(Stored items)
Content starts
import Summits.SmoothPoincare4.SmoothPoincare4.Theses.SullivanDual
import Literature.Geometry.Symplectic.GromovMcDuffChartFormRelEnd
import Literature.Geometry.Symplectic.GromovMcDuffChartFormIff
import HarnessLib

/-!
# SmoothPoincare4 / SullivanDual — the support item `GromovChartForm` (stmt-SmoothPoincare4-11129)

The route item `Summit.SmoothPoincare4.SmoothPoincare4.Theses.SullivanDual.GromovChartForm`
(hypothesis `hG` of the deciding theorem `closes` of route SullivanDual) is the Gromov–McDuff
CHART FORM for punctured homotopy 4-spheres: *if a `2`-form `sf` on `Σ ∖ {p}` is symplectic and
standard near `p` (`IsSymplecticStandardNearPoint p ε sf`), then there is a diffeomorphism
`Φ : Σ ∖ {p} ≃ₘ ℝ⁴` agreeing with the inverted recentred chart `ι ∘ (e − e p)` near `p`
(`AgreesWithInvertedChartNear p Φ`).* It is `δ`-equal (`Iff.rfl`) to the Literature statement
`Literature.Geometry.Symplectic.GromovMcDuffChartForm`.

What this file records (all proofs are one-line transports of Literature theorems along that
definitional equality):

* `gromovChartForm_iff_gromovMcDuffChartForm` — the item IS the Literature chart form;
* `gromovChartForm_of_recognitionR4_relEnd` — the item follows from the single named fact
  `Literature.Geometry.Symplectic.gromov_recognitionR4_relEnd` (McDuff–Salamon 2017,
  Rem. 4.5.2 (viii): Gromov's recognition of `(ℝ⁴, ω₀)` relative at infinity; Gromov 1985
  §0.3.C), via `gromovMcDuffChartForm_of_recognitionR4_relEnd` (the topological hypotheses
  "`Σ ∖ {p}` path connected, `π₂ = 0`" are proved there by general position). This is the
  CONDITIONAL discharge of the item: its trust base is exactly that named fact, which is also the
  crux item `GromovRecognitionRelEnd` (stmt-SmoothPoincare4-11009) of route SymplecticOrigami;
* `gromovChartForm_iff_forall_nonempty_diffeomorph_sphere` — the chart control costs nothing:
  the item is equivalent to *"a homotopy 4-sphere one of whose punctures carries a symplectic form
  standard at infinity is diffeomorphic to `S⁴`"* (Palais' disc theorem, proved in tree, and the
  double-of-discs argument);
* `gromovChartForm_of_forall_nonempty_diffeomorph_sphere` — consequently "every homotopy
  4-sphere is diffeomorphic to `S⁴`" (in particular the problem statement `SmoothPoincare4`
  itself) implies the item: the hypothesis `hG` of `closes` is implied by its conclusion, so it
  can only be refuted by exhibiting an exotic 4-sphere (carrying, on a puncture, a symplectic
  form standard at infinity — which Gromov's theorem forbids).

The unconditional `GromovChartForm` is NOT claimed: it needs Gromov's `J`-holomorphic-curve proof
of the recognition theorem, which is not formalized (route docstring: "Provers do NOT formalise
Gromov's J-curve proof from scratch").

## References

* D. McDuff, D. Salamon, *Introduction to Symplectic Topology*, 3rd ed., OUP 2017,
  Remark 4.5.2 (viii) [McDuffSalamon2017].
* M. Gromov, *Pseudo holomorphic curves in symplectic manifolds*, Invent. Math. 82 (1985),
  §0.3.C [Gromov1985]; D. McDuff, J. AMS 3 (1990), Thm. 1.7 [McDuff1990].
* R. S. Palais, *Extending diffeomorphisms*, Proc. AMS 11 (1960), Thm. B [Palais1960].
-/

noncomputable section

open scoped Manifold ContDiff

-- the prescribed namespace `Summit.<P>.<Sub>.…` duplicates `SmoothPoincare4` (P = Sub)
set_option linter.dupNamespace false

namespace Summit.SmoothPoincare4.SmoothPoincare4.Theorems

open Summit.SmoothPoincare4.SmoothPoincare4.Theses.SullivanDual

/-- The route item `GromovChartForm` is, definitionally, the Literature chart form
`Literature.Geometry.Symplectic.GromovMcDuffChartForm` (hypothesis `h₁` of
`Literature.SPC4.sympcap_assembly`). [folklore] -/
theorem gromovChartForm_iff_gromovMcDuffChartForm :
    GromovChartForm ↔ Literature.Geometry.Symplectic.GromovMcDuffChartForm :=
  Iff.rfl

/-- **Conditional discharge of item stmt-SmoothPoincare4-11129.** Under the named fact
`Literature.Geometry.Symplectic.gromov_recognitionR4_relEnd` (McDuff–Salamon 2017,
Rem. 4.5.2 (viii): a connected symplectic 4-manifold with `π₂ = 0` which is standard outside a
compact set is `(ℝ⁴, ω₀)` by a symplectomorphism equal to the given one off a compact set), the
Gromov–McDuff chart form `GromovChartForm` of route SullivanDual holds. Proof:
`Literature.Geometry.Symplectic.gromovMcDuffChartForm_of_recognitionR4_relEnd` (the topological
hypotheses on `Σ ∖ {p}` — path connected, `π₂ = 0` — are proved there by general position),
transported along `gromovChartForm_iff_gromovMcDuffChartForm`.
[cite: McDuffSalamon2017, Rem. 4.5.2 (viii)] -/
theorem gromovChartForm_of_recognitionR4_relEnd
    (h : Literature.Geometry.Symplectic.gromov_recognitionR4_relEnd) : GromovChartForm :=
  gromovChartForm_iff_gromovMcDuffChartForm.2
    (Literature.Geometry.Symplectic.gromovMcDuffChartForm_of_recognitionR4_relEnd h)

/-- **Chart form ↔ diffeomorphism form** for the route item: `GromovChartForm` holds iff every
homotopy 4-sphere `Σ` admitting, on some puncture `Σ ∖ {p}`, a symplectic form standard near `p`
is diffeomorphic to `S⁴` (`→`: double of discs; `←`: Palais' disc theorem in chart form, proved in
`GromovMcDuffChartFormProofs.lean`). Transport of
`Literature.Geometry.Symplectic.gromovMcDuffChartForm_iff_forall_nonempty_diffeomorph_sphere`.
[cite: Palais1960, Thm. B] -/
theorem gromovChartForm_iff_forall_nonempty_diffeomorph_sphere :
    GromovChartForm ↔
      ∀ (S : Literature.Topology.FourManifolds.HomotopySphere 4) (p : S.carrier) (ε : ℝ)
        (sf : Literature.Geometry.Kaehler.MForm (𝓡 4) (Literature.Geometry.Symplectic.punctured p)
          ℝ 2),
        Literature.Geometry.Symplectic.IsSymplecticStandardNearPoint p ε sf →
          Nonempty (S.carrier ≃ₘ⟮𝓡 4, 𝓡 4⟯ Metric.sphere (0 : EuclideanSpace ℝ (Fin 5)) 1) :=
  Literature.Geometry.Symplectic.gromovMcDuffChartForm_iff_forall_nonempty_diffeomorph_sphere

/-- **"Every homotopy 4-sphere is standard" implies the item.** If every
`HomotopySphere 4` is diffeomorphic to `S⁴` — in particular under the problem statement
`SmoothPoincare4` itself (apply it to `S.carrier` with `S.nonempty_homotopyEquiv`) — then
`GromovChartForm` holds: Palais' disc theorem in chart form straightens the diffeomorphism near the
puncture (`gromovChartForm_iff_forall_nonempty_diffeomorph_sphere`, direction `←`); the symplectic
hypothesis is not even used. Hence the hypothesis `hG` of the deciding theorem `closes` is implied
by its conclusion: the item is refutable only by exhibiting an exotic 4-sphere (carrying, on a
puncture, a symplectic form standard at infinity). [folklore] -/
theorem gromovChartForm_of_forall_nonempty_diffeomorph_sphere
    (h : ∀ S : Literature.Topology.FourManifolds.HomotopySphere 4,
      Nonempty (S.carrier ≃ₘ⟮𝓡 4, 𝓡 4⟯ Metric.sphere (0 : EuclideanSpace ℝ (Fin 5)) 1)) :
    GromovChartForm :=
  gromovChartForm_iff_forall_nonempty_diffeomorph_sphere.2 fun S _ _ _ _ => h S

end Summit.SmoothPoincare4.SmoothPoincare4.Theorems

end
Content ends
* **Assignment**
Each line in the records above that contains the word "statement" must be copied.

* **Written response**
(`AgreesWithInvertedChartNear p Φ`).* It is `δ`-equal (`Iff.rfl`) to the Literature statement
  4-sphere is diffeomorphic to `S⁴`" (in particular the problem statement `SmoothPoincare4`
`HomotopySphere 4` is diffeomorphic to `S⁴` — in particular under the problem statement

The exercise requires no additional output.